Over my career, spray application has generally become safer for the operator and the environment. A big part of our success has been the adoption of low-drift nozzles, the de-facto standard for modern pesticide application. The development of less toxic and less persistent pesticides has also been very important. We can avoid a lot of problems with good chemistry. I’ve been proud to tell this story.
I want to stay proud of our story. And in this case, that requires admitting to mistakes that were made and taking corrective action that is in the best interest of our entire industry. Agriculture will persist longer than company brands and titles. It takes priority.

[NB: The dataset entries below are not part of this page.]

/-- **Dolan–Osborn 2011 eq. (6.20) in the tree's language.** At a regular `(Δ, ℓ)` above the unitarity bound,
every `g` with `IsConformalBlock3D Δ₁₂ Δ₃₄ Δ ℓ g` whose parameters lie on the leading-twist line
`(Δ-ℓ-1-Δ₁₂)(Δ-ℓ-1+Δ₃₄) = 0` (`a = -Δ₁₂/2`, `b = Δ₃₄/2`) is, at every real point `0 < x, y < 1`, the
single-trajectory series `g(x,y) = Σ_n (A_{n,ℓ+n}(a,b)/λ_ℓ) 𝒫_{Δ+n,ℓ+n}(x,y)` with the closed-form coefficients
`hrCoeffAB_leading_of_line`. For the `σ–ε` odd channel (`Δ₃₄ = Δ_σε` for both `gmm` and `gpm`) this is the twist
`Δ - ℓ = 1 - Δ_σε` for every spin. [cite: DolanOsborn2011, §6 eqs. (6.17)–(6.20)] -/
theorem IsConformalBlock3D.hasSum_leading_of_line {Δ₁₂ Δ₃₄ Δ : ℝ} {ℓ : ℕ} {g : ℝ → ℝ → ℝ}
    (hΔ : unitarityBound3D ℓ < Δ) (hreg : ¬ accidentalDegeneracy3D Δ ℓ)
    (h : IsConformalBlock3D Δ₁₂ Δ₃₄ Δ ℓ g) (hline : (Δ - ℓ - 1 - Δ₁₂) * (Δ - ℓ - 1 + Δ₃₄) = 0)
    {x y : ℝ} (hx : x ∈ Ioo (0 : ℝ) 1) (hy : y ∈ Ioo (0 : ℝ) 1) :
    HasSum (fun n : ℕ => hrCoeffAB (-Δ₁₂ / 2) (Δ₃₄ / 2) Δ ℓ n (ℓ + n) / legendreLam ℓ *
      zMono (Δ + (n : ℝ)) (ℓ + n) x y) (g x y) := by
  have hline' : (Δ - ℓ - 1 + 2 * (-Δ₁₂ / 2)) * (Δ - ℓ - 1 + 2 * (Δ₃₄ / 2)) = 0 := by
    have : (Δ - ℓ - 1 + 2 * (-Δ₁₂ / 2)) * (Δ - ℓ - 1 + 2 * (Δ₃₄ / 2)) =
        (Δ - ℓ - 1 - Δ₁₂) * (Δ - ℓ - 1 + Δ₃₄) := by ring
    rw [this, hline]
  have hs := h.hasSum_hrLevelAB hΔ hreg hx hy
  have hfun : hrLevelAB (-Δ₁₂ / 2) (Δ₃₄ / 2) Δ ℓ x y =
      fun n : ℕ => hrCoeffAB (-Δ₁₂ / 2) (Δ₃₄ / 2) Δ ℓ n (ℓ + n) / legendreLam ℓ *
        zMono (Δ + (n : ℝ)) (ℓ + n) x y :=
    funext fun n => hrLevelAB_of_line hline' x y n
  rwa [hfun] at hs

/-- As an equation: `g(x,y) = Σ' n, (A_{n,ℓ+n}(a,b)/λ_ℓ) 𝒫_{Δ+n,ℓ+n}(x,y)` on the line.
[cite: DolanOsborn2011, §6 eq. (6.20)] -/
theorem IsConformalBlock3D.eq_tsum_leading_of_line {Δ₁₂ Δ₃₄ Δ : ℝ} {ℓ : ℕ} {g : ℝ → ℝ → ℝ}
    (hΔ : unitarityBound3D ℓ < Δ) (hreg : ¬ accidentalDegeneracy3D Δ ℓ)
    (h : IsConformalBlock3D Δ₁₂ Δ₃₄ Δ ℓ g) (hline : (Δ - ℓ - 1 - Δ₁₂) * (Δ - ℓ - 1 + Δ₃₄) = 0)
    {x y : ℝ} (hx : x ∈ Ioo (0 : ℝ) 1) (hy : y ∈ Ioo (0 : ℝ) 1) :
    g x y = ∑' n : ℕ, hrCoeffAB (-Δ₁₂ / 2) (Δ₃₄ / 2) Δ ℓ n (ℓ + n) / legendreLam ℓ *
      zMono (Δ + (n : ℝ)) (ℓ + n) x y :=
  (h.hasSum_leading_of_line hΔ hreg hline hx hy).tsum_eq.symm

/-- **Every partial sum is a lower bound on the line when the trajectory is positive** — the certified
lower-bound half of an evaluator on the twist-`(1 - Δ₃₄)` line, for BOTH mixed families: hypotheses
`Δ - ℓ - 1 + Δ₃₄ = 0`, `Δ + ℓ > 0`, `Δ + ℓ > Δ₁₂` (i.e. `λ₁ + a > 0`). [cite: DolanOsborn2011, §6 eq. (6.20)] -/
theorem IsConformalBlock3D.sum_leading_le_of_line {Δ₁₂ Δ₃₄ Δ : ℝ} {ℓ : ℕ} {g : ℝ → ℝ → ℝ}
    (hΔ : unitarityBound3D ℓ < Δ) (hreg : ¬ accidentalDegeneracy3D Δ ℓ)
    (h : IsConformalBlock3D Δ₁₂ Δ₃₄ Δ ℓ g) (hline : Δ - ℓ - 1 + Δ₃₄ = 0) (hΔℓ : 0 < Δ + ℓ)
    (ha : Δ₁₂ < Δ + ℓ) {x y : ℝ} (hx : x ∈ Ioo (0 : ℝ) 1) (hy : y ∈ Ioo (0 : ℝ) 1) (N : ℕ) :
    ∑ n ∈ range N, hrCoeffAB (-Δ₁₂ / 2) (Δ₃₄ / 2) Δ ℓ n (ℓ + n) / legendreLam ℓ *
      zMono (Δ + (n : ℝ)) (ℓ + n) x y ≤ g x y := by
  have hline2 : (Δ - ℓ - 1 - Δ₁₂) * (Δ - ℓ - 1 + Δ₃₄) = 0 := by rw [hline, mul_zero]
  have hlineb : Δ - ℓ - 1 + 2 * (Δ₃₄ / 2) = 0 := by linarith
  have ha' : 0 < Δ + ℓ + 2 * (-Δ₁₂ / 2) := by linarith
  refine sum_le_hasSum (range N) (fun n _ => ?_) (h.hasSum_leading_of_line hΔ hreg hline2 hx hy)
  exact mul_nonneg (div_nonneg (hrCoeffAB_leading_pos_of_line hlineb hΔℓ ha' n).le (legendreLam_pos ℓ).le)
    (zMono_nonneg _ _ hx.1.le hy.1.le)

end Literature.MathematicalPhysics.QuantumFieldTheory.ConformalBootstrap3D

It’s still too early to fully understand all the reasons for the widespread dicamba damage. But there has not been any recognition by the dicamba manufacturers that volatility could play a role. Instead, they cite applicator error; disregard of the product labels. But it’s not too soon to say that much of this could have been prevented with a smaller roll-out, with greater collaboration with government and university experts during registration, and with more honest information on dicamba volatility on product labels. Call it volatility humility.
We’ll all pay for the mistakes that were made. We’ll likely have more stringent and expensive registration protocols. More restrictive application parameters. Strained relationships. More distrust of agriculture.
In October, the U.S. EPA declared dicamba a restricted herbicide. This means that among other things, only certified applicators can purchase or apply the product. And they need to complete special training on dicamba application. States are proposing strict time-of-day and time-of-year restrictions as well, relegating the product to early-season application only. Fortunately, the states have that legal power, although they are being challenged in court by dicamba manufacturers.
Experts are skeptical if these proposed measures can prevent similar or worse problems from happening. For now, fingers are crossed, because it’s in fact a gamble.
A better alternative would be to move forward with more independent research on vapour and droplet drift generation and movement, identify the true causes of the problem, and proceed on the basis of widely-accepted facts. You know, scientifically.
And as always, an ounce of sweet prevention would have been much better than the pounds of bitter cure that will surely be required to make this right.